Interview With Nandini Wilcke, Co-Founder and COO of Carbonpool
Welcome to the Founder Spotlight series of this edition, where we introduce Nandini Wilcke, the Co-Founder and COO of Carbonpool, the world’s first insurance company with a carbon credit balance sheet. We sincerely thank Nandini for sharing her insights and journey with CarbonPool.
Can you provide an overview of CarbonPools mission and how it aims to contribute to society’s journey towards achieving NetZero?
Our mission is to give corporate buyers, carbon project developers and investors the confidence to invest in the carbon dioxide removals that the world desperately needs to achieve net zero by insuring their carbon removal investments. According to the UN’s Intergovernmental Panel on Climate Change, “Carbon dioxide removal (CDR) is a necessary element of mitigation portfolios to achieve net zero CO2 and GHG emissions both globally and nationally”. Insurance, which constitutes 5-10% of every mature market, is missing from the carbon markets. This is the gap we seek to close.
How does CarbonPool’s in-kind insurance model work, and how does it address the challenges related to failures in meeting net-zero commitments?
CarbonPool will insure its clients against shortfalls in the production of carbon credits and reversals of sequestered carbon caused by natural risks or machinery breakdown and will pay its claims with carbon credits, not cash. The reason that this is important is that if a client is relying on carbon credits to meet its net-zero targets (which many,many companies are relying on it today), it needs credits – not cash – to meet its targets.
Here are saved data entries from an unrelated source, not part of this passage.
/-!
# Zhang (2022), repair rung F-S3 §E KILL-INTAKE of B-multi (S-E-p3-4 glue piece): the twelve BATCH-1 members of
# `K_multi` as terms of the intake's design types, with their memberships PROVED

Y. Zhang, *Discrete mean estimates and the Landau–Siegel zero*, arXiv:2211.02515v1 [Zhang2022LandauSiegel] — an
unrefereed manuscript under adjudication; NOTHING here asserts any of its claims and nothing here is a statement
about Landau–Siegel zeros. Cell `landau-siegel`, §E KILL-INTAKE of family B-multi (director's KILL word
2026-08-26T18:10:26Z, KILL-CERT v2.4 96c2304f42278a63; intake file `RepairIntakeBmulti.lean` = the union design type
`Repair.BmultiDesign` (v1) … `BmultiDesign5` (v5) with membership `KBmulti…` and `familyBmulti…_decided`).

**What this file does (pure glue, D-0064 one module):** for each member of B-multi's design batch
`B-multi/designs/BATCH-1.json` (index `designs/INDEX.md`; member ↦ sub-class join = `B-multi/INTAKE-COVERAGE.md`
v1.4 §1) it defines the member as a term of the intake type — the constructor of its sub-class carrying the design's
LITERAL profile data in the tree's vocabulary (`Repair.kappaP ν k` = the `ϰ_{ν,k}` profile of (2.23)–(2.25),
`afeDir 2` = the kernel mode `e^{−2πiz}`, `KnifeEdge.WallData.flat/ramp/sharpCut`, `KnifeEdge.JumpData`,
`Repair.LambdaDesign`, `Repair.FarBVData`) — and PROVES its membership `KBmulti…`. New analysis: the generic
«`ϰ`-piece cut at an interior height with its jump removed» profile `kappaCutCont ν k z₀` is a one-sided kinked
profile (`kinkedProfile_kappaCutCont`) — this is how a truncated smooth piece `ϰ·𝟙_{[0,z₀)}` becomes an M1 jump
datum `cont + η·𝟙_{[0,z₀)}` with `η = ϰ(z₀)` (the design's literal left limit); and `kinkedProfile_afeDir`.

| member | sub-class ↦ constructor | term | membership |
|---|---|---|---|
| multi-sanity-001 | M4/θ₀ glue ↦ `m4` | `member_sanity001 = .m4 theta0` | `kbmulti_sanity001` |
| multi-sanity-002 | M0 ↦ `m0` (g(1) = f(1) = 0) | side 1 `ϰ(63/125,3/2)+ϰ(1/2,5/2)+ϰ(9/20,2)`, side 2 `ϰ(249/500,3/2)+ϰ(1/2,5/2)` | `kbmulti_sanity002` |
| multi-jump-001 | M1 ↦ `m1 κ J` | side-2 profile `ϰ(249/500,3/2) + ϰ(1/2,5/2)𝟙_{[0,9/20)}`: `jump001` (jump `η = ϰ_{1/2,5/2}(9/20)` at `9/20`) | `kbmulti_jump001` |
| multi-jump-002 | M1 | side-1 profile `ϰ(1/2,5/2) + ϰ(63/125,3/2)𝟙_{[0,2/5)}`: `jump002` (`η = ϰ_{63/125,3/2}(2/5)` at `2/5`) | `kbmulti_jump002` |
| multi-jump-003 | M1 | p4's `Repair.jumpBPRZ` verbatim (`RepairJumpBlock.lean`) | `kbmulti_jump003` |
| multi-wall-001 | M3-wall ↦ `m3wall` | bulk `ϰ(1,5/2)`, band `W` (plateau `flat c` / ramp `ramp c` / wall-value-only `sharpCut`) | `kbmulti_wall001` |
| multi-wall-002 | M3-wall | bulk `ϰ(21/20,5/2)∣[0,1]` (`u(1⁻) = 1/21 ≠ 0`), `W` ∈ {`sharpCut`, `flat (ϰ(1))` (= p3's `inClass_wall002`), `ramp (ϰ(1))`, `flat c`} | `kbmulti_wall002` |
| multi-wall-003 | M3-wall | bulk `afeDir 2` (`|u(1⁻)| = 1`, `𝔅 = 0`), band `W` | `kbmulti_wall003` |
| multi-wall-004 | M3-wall | bulk `ϰ(1,3/2) + ϰ(1/2,5/2)`, band `W` | `kbmulti_wall004` |
| multi-far-001 | (L-a.iii) ↦ `BmultiDesign4.farBV` | p4's `farBlock`-type datum (`RepairFarBV.lean`): `member_far001 c'` = `⟨c', 1, 1/4, 1, 2, farBlock⟩`; the literal bulk `i·ϰ(1,5/2)` vanishes on `[1,2]` and does not enter the family's currency (variation beyond the wall) — declared narrowing: block height `1` for the literal `1/2` (homogeneity) | `kbmulti_far001` |
| multi-lambda-001/002 | M2 ↦ `familyLambdaBlockAll` (intake v5 constructor `m2`) | p5's `Repair.lambdaDesignFeng1/2 c` (bulk `ϰ(63/125,3/2)`, pieces `lambdaPieceFeng1/2`; `RepairLambdaBlock.lean`) and the literal two-piece bulk variant `lambda001Design c` (bulk `ϰ(63/125,3/2) + ϰ(1/2,5/2)`) | `kbmulti_lambda001/002`, `kbmulti_lambda001_lit` |

Readings declared (C1 honesty): jump heights and band/Λ amplitudes enter the families in the BALANCED reading (the
literal fixed-height reading of M1/M3 is typed nowhere — INTAKE-COVERAGE §1); the M1 datum carries the side with the
jump (the other side is a smooth in-class piece and belongs to the free-`ι` Gram bookkeeping, not to the M1 currency);
sanity-002's free-`ι` five-piece design is entered at `ι ≡ 1` per side (any other `ι` is the same constructor with
`KinkedProfile.add_smul`). [cite: Zhang2022LandauSiegel, (2.23)–(2.25), §2 (2.32)–(2.33), §7 Prop 7.1 (7.2)]
«The programme SEARCHES and TYPES; no claim about Landau–Siegel zeros, Theorems 1–2 of arXiv:2211.02515 or a
repaired Margin232 until a kernel theorem says so.»
-/

noncomputable section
Cash is not useful given that good quality carbon credits are not readily available inlarge quantities.
Could you explain the role of CarbonPool’s team in assessing risks and building bespoke risk models for clients?
CarbonPool’s team is comprised of insurance experts, climate scientists, and risk and weather modelers. Together, we assess each and every project to form our own view of the carbon sequestration curve and to evaluate satellite, weather and climate data to determine how that carbon sequestration is likely to be affected by natural risks.
What sets CarbonPool apart from traditional insurance companies in terms of its approach to addressing climate-related risks?
Most importantly, we pay our claims in kind, not in cash. That means we will invest our own capital in carbon credits, not in financial instruments such as bonds. Furthermore, we create a bespoke risk model for each and every project – this is not always the case in traditional insurance companies.
What factors does CarbonPool consider when selecting carbon removal projects for investment, and how does it ensure the quality and effectiveness of these projects?
We review whether the investment is consistent with the key aspects of the Core Carbon Principles (such as additionality, permanence and leakage); we also look at the geography and regulatory environment, and qualitative factors like the expertise of the project developer and offered co-benefits. Most importantly, we use the same risk modeling approach to assess the risk of our investments as we do to assess the projects we underwrite. That way we can see how likely the investments are to deliver the promised number of carbon credits.
How does CarbonPool plan to leverage its expertise and experience in the insurance sector to navigate the process of obtaining a Swiss-regulated (re)insurance license?
We are using our combined 70+ years of working with regulators in regulated insurance companies to design a robust and resilient company that takes a prudent approach to key insurance practices like reserving, pricing, underwriting, risk management and governance. We are keenly aware of the risks confronting insurance companies as well as in carbon markets, and we seek to build a pragmatic, thoughtful and effective framework to manage these risks.
What are CarbonPool’s long-term goals and aspirations in terms of expanding its services and impact in the field of climate resilience and insurance?
Our vision is to be the world’s largest in-kind carbon credit insurance company and to drive massive investment – including investing most of our own capital – into removing many millions of tonnes of CO2 from the atmosphere.
Could you provide insights into CarbonPool’s funding journey, particularly regarding the Seed round, where it raised US$12.2M?
We were fortunate to attract a great deal of interest, which is a strong testament to the unique, necessary nature of our business model. Our venture capital investors (Heartcore Capital, Vorwerk Ventures, Revent Ventures and HCS Capital) each bring unique expertise and networks to the table, as do our angel investors, such as Axel Theis and Christof Mascher, both former board members of Allianz SE, whose investment is a strong vote of confidence from highly respected insurance experts.
As CarbonPool continues to grow, how does it approach cap table management to ensure transparency and alignment with stakeholders?
We are very closely aligned with our shareholders, who share our vision for the future, and consult with them closely on our capital needs and growth opportunities.
Lastly, what advice would you give to other entrepreneurs looking to create impactful solutions in the climate resilience and insurance space based on your experience with CarbonPool?
Your vision should be to provide a unique solution to a real problem; you should ensure that you have the skills and expertise to implement the vision; and you should be experienced and self-aware enough to know what you don’t know and procure the skills and experience that you are lacking.